All treatments (E4 or Placebo) will be administered once daily (QD) per os for
at least 12 consecutive weeks until the last biological assessments (Day 91
maximum) have been performed. After the E4/placebo treatment period,
non-hysterectomised subjects only will receive progestin therapy for 14 days
with 10 mg dydrogesterone QD.
The study consists of 5 study visits. A washout period (typically 1 to 4
weeks) is required before the run-in period in case of prior use of oestrogen
or progestin-containing drugs.
Intervention
All treatments including placebo will be administered, 1 capsule administered
QD per os (Group 1) for at least 12 consecutive weeks until the last biological
assessments (Day 91 maximum) have been performed.
After the E4/placebo treatment period, non-hysterectomised subjects only will
receive progestin therapy for 14 days with 10 mg dydrogesterone QD.
Study burden and risks
Please refer to page 31 onwards in the protocol.
There will be 5 study visits: Visit 1 (Pre-screening and Washout, up to 4 weeks
prior to Screening); Visit 1a (Screening visit up to 1 week prior to the Run-In
period); Visit 2 (Randomization and Baseline Assessment, Day -1), Visit 3 (Week
5), Visit 4 (End of treatment [EOT]/Week 13) and Visit 5 (End of study
[EOS]/Week 16).
After screening, subjects will have a 2-week Run-In period (Day -15 to Day -2)
during which they will record their hot flushes each day in an electronic diary
(e-diary). After Visit 4, the last 3 weeks of diary completion will only
include bleeding assessment using the scale provided in the section 8.2.3 of
the protocol. Hot flushes and pill intake will not need to be recorded.

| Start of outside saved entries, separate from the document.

/-!
# Δ2 bridge, J-record pin (c): the socket's `M ∕ jH ∕ hjHinj ∕ hjH` BY VALUE at the socket's literal types

[Liu2021] Y. Liu, *Fourier–Jacobi cycles and arithmetic relative trace formula*, Camb. J. Math. **9** (2021) = arXiv:2102.11518
(`l. NNNN` = lines of the author's TeX `FJcycle.tex`).

The (c)+(d) SOCKET of tonight's END (`CorCM/D2Bridge/SocketCD.lean`, = `PortJoin/ClosedPrinted.lean` §A binders :161–:190) asks, per
index line `i : I V (repAt a₀) (muLiu ι₁ rep)` and every conjugate-symplectic weight-one `μ`, at the rest of record
`R := (uniformOmegaRep … (2 * imagUnit F)⁻¹ …).rest (restTailOne (AlgHom.id ℚ F) ι₁ hμ hw …)` — the SHARED `ι₁`-PRESENTED one-object tail on
which the Ω-slot, `hLiu'` and F4's `ω ≠ 0` also live — for

* (c) `M : (toThm418Data C R).Map43RationalData`, `jH : M.HB →ₗ[ℂ] (liuDictionaryPin …).H`, `hjHinj`, `hjH`  ([Liu2021] map (4.3) ∕
  Rem. 4.17: a rational form of `H` with its `U(V)(𝔸_F^∞)`-action, built in the proof of Thm. 4.18, l. 2247–2253);
* (d) `pieces` (the Albanese-on-pieces package `HcmPieces` below `Level.capThree C.S.K₀`).

THIS FILE inhabits the four (c) fields BY VALUE, as tree terms, at EXACTLY those types:

* `socketJ` — the J2 interface of record (prove-5 g0 ✔ `componentAlbanesePinTotal`, [Liu2021] Lem. 2.4 (1), §4.2, Prop. C.5) at the
  `_holds` rows, typed over the END's App-C datum `sec42DataOf h isoOf ⟨F.K⟩ ι₁ ⟨V.Hm, …⟩ Φ` and the END's Hecke translates
  `heckeTranslatesFamilyOf heckeTranslate_definedOver_holds h isoOf … h6` (definitionally prove-5's carrier: `pkgF ∕ pkgV` are
  abbreviations and `heckeTranslatesFamilyOf … h6` unfolds to `sec42DataOf_heckeTranslates … h4`), for an ambient `Algebra F ℂ` through
  `ῑ₁` (`hι : algebraMap ∘ c = ι₁`, the instance under which the tree's cofan `X_K ⊗ ℂ = ⊔ P_Γ` lives, ASSEMBLER DECISION #13);
* `socketDμ` — the chosen one object `D_μ ∈ 𝒜(μ)` of the `ι₁`-presented tail ([Liu2021] Def. 4.5 (2), Prop. 4.6 (1)) from the ONE cite
  `h21` = [Shimura1998, Thm. 21.4] (✔ `Def45.nonempty_cmDatum_polDR_rMuForm_of_casselman`); `h21` is displayed by the END's §B already;
* `socketM` — the (4.3) record `map43RecordAtPin J (AlgHom.id ℚ F) ι₁ … (𝕌 i)-carriers … Dμ τ' hτ'` (prove-2 ✔ `Map43RecordAtPin[Levels]`,
  spelled by its BODY per prove-3's spelling rule) under `letI := ῑ₁.toAlgebra`, `τ' ∈ Φ_μ` ANY member (a CM type is non-empty — the
  (c) families of the socket carry no `PhiMu` guard);
* `socketJH` (`= jHPin … = id` into the tower `= (liuDictionaryPin …).H`, `rfl`), `socketJH_injective`, `socketJH_comm`;
* `exists_socketC` — the four (c) families in the socket's binder shape (key `hΦμ` carried, unused) are JOINTLY INHABITED.

ORIENTATION.  The four (c) types read neither the dictionary's guard `PhiMu` nor its admissibility `adm` nor `cmClasses` — only `(𝔇).H`,
which is the tower — so the SAME four terms serve the literal key (`liuDictionaryPin`, editions 1∕2) and the re-keyed pin
(`Rekey.liuDictionaryPin`, `.H` equal by `rfl`).  The record needs NO `hinst : algebraMap = ι₁`: it lives at (instance `ῑ₁`, tail `ι₁`), wb-3's
variant V-b.  The fifth field `pieces` is the orientation-sensitive one and is NOT inhabited here: at the literal key its S1 input is refuted
under the `ῑ₁` instance (✔ `HcmS1WallCertificateConj`), at the re-keyed pin it is wb-3's V-b composition over the same `socketJ ∕ socketDμ`.
HC_CM is NOT proved; «Δ2 BRIDGE CLOSED» is NOT claimed; the residual `pieces` stays displayed wherever an END displays it.

## References
* [Liu2021] Thm. 4.18 (l. 2232–2245) and its proof, map (4.2)∕(4.3) (l. 2247–2253); Rem. 4.17 (l. 2226–2228); Def. 4.5 (2) (l. 1944–1951);
  Prop. 4.6 (1) (l. 1969); Def. 4.11; Def. 4.16 (l. 2219); Lem. 2.4 (1) (l. 1210–1228); §4.2 (l. 2062–2081); App. C Prop. C.5 (l. 4627–4628).
* [Shimura1998] G. Shimura, *Abelian Varieties with Complex Multiplication and Modular Functions*, §21.4 Thm. 21.4.
* Tree: `CorCM/D2Bridge/{ComponentAlbanesePinLaw, ComponentAlbanesePin, ShimuraComponentInj, Map43RecordAtPin, Map43RecordAtPinLevels,
  Map43RecordAtUniformRest, PicardCodeRelabel, SocketCD, PinSignatures}.lean`, `CorCM/PortJoin/ClosedPrinted.lean` §A,
  `CorCM/B01/Transposition/{Item6UniformOmegaRep, HComp/HeckeTranslatesOfSec42DataOf}.lean`, `Liu2021/Def45RMuFormSupply.lean`.
-/

noncomputable section

open scoped TensorProduct Matrix

namespace Summit.HodgeConjecture.CorCM.D2Bridge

Subject will document the intake of the investigational drug product in an
e-diary (e-diary).
Gyn. examiniaton at screening (visit 1a), End of Treatment (visit 4) and End of
Study / Follow Up (visit 5).
Cervical Pap smear at screening.
Urin Pregnancy Test at screening.
TVUS at screening, visit 2, visit 3, visit 4 and visit 5.
Breast Examination at screening, visit 4 and visit 5.
Mammography at screening unless a normal result is available within 9 months
before study start.
Self Assessment of VVA (vulvovaginal) symptoms at visit 2, visit 4.
ECG at visit 1a, visit 4.
Routine urinalysis, visit 1a, visit 4.
Fasten blood sampling at visit 1a, visit 2, visit 3, visit 4, visit 5.
Benefits of HRT are that it is the best therapy for relief of hot
flashes/flushes and night sweats as well as for vaginal dryness and atrophic
changes. Additionally, it has dose-related benefit for bone health and for
prevention of osteoporosis. HRT also has been shown to enhance libido and
quality of life. Lastly, HRT can be administered via multiple routes (oral,
transdermal, injection, intra-uterine, vaginal) and can thus be based on
personal preference for most women who require this treatment.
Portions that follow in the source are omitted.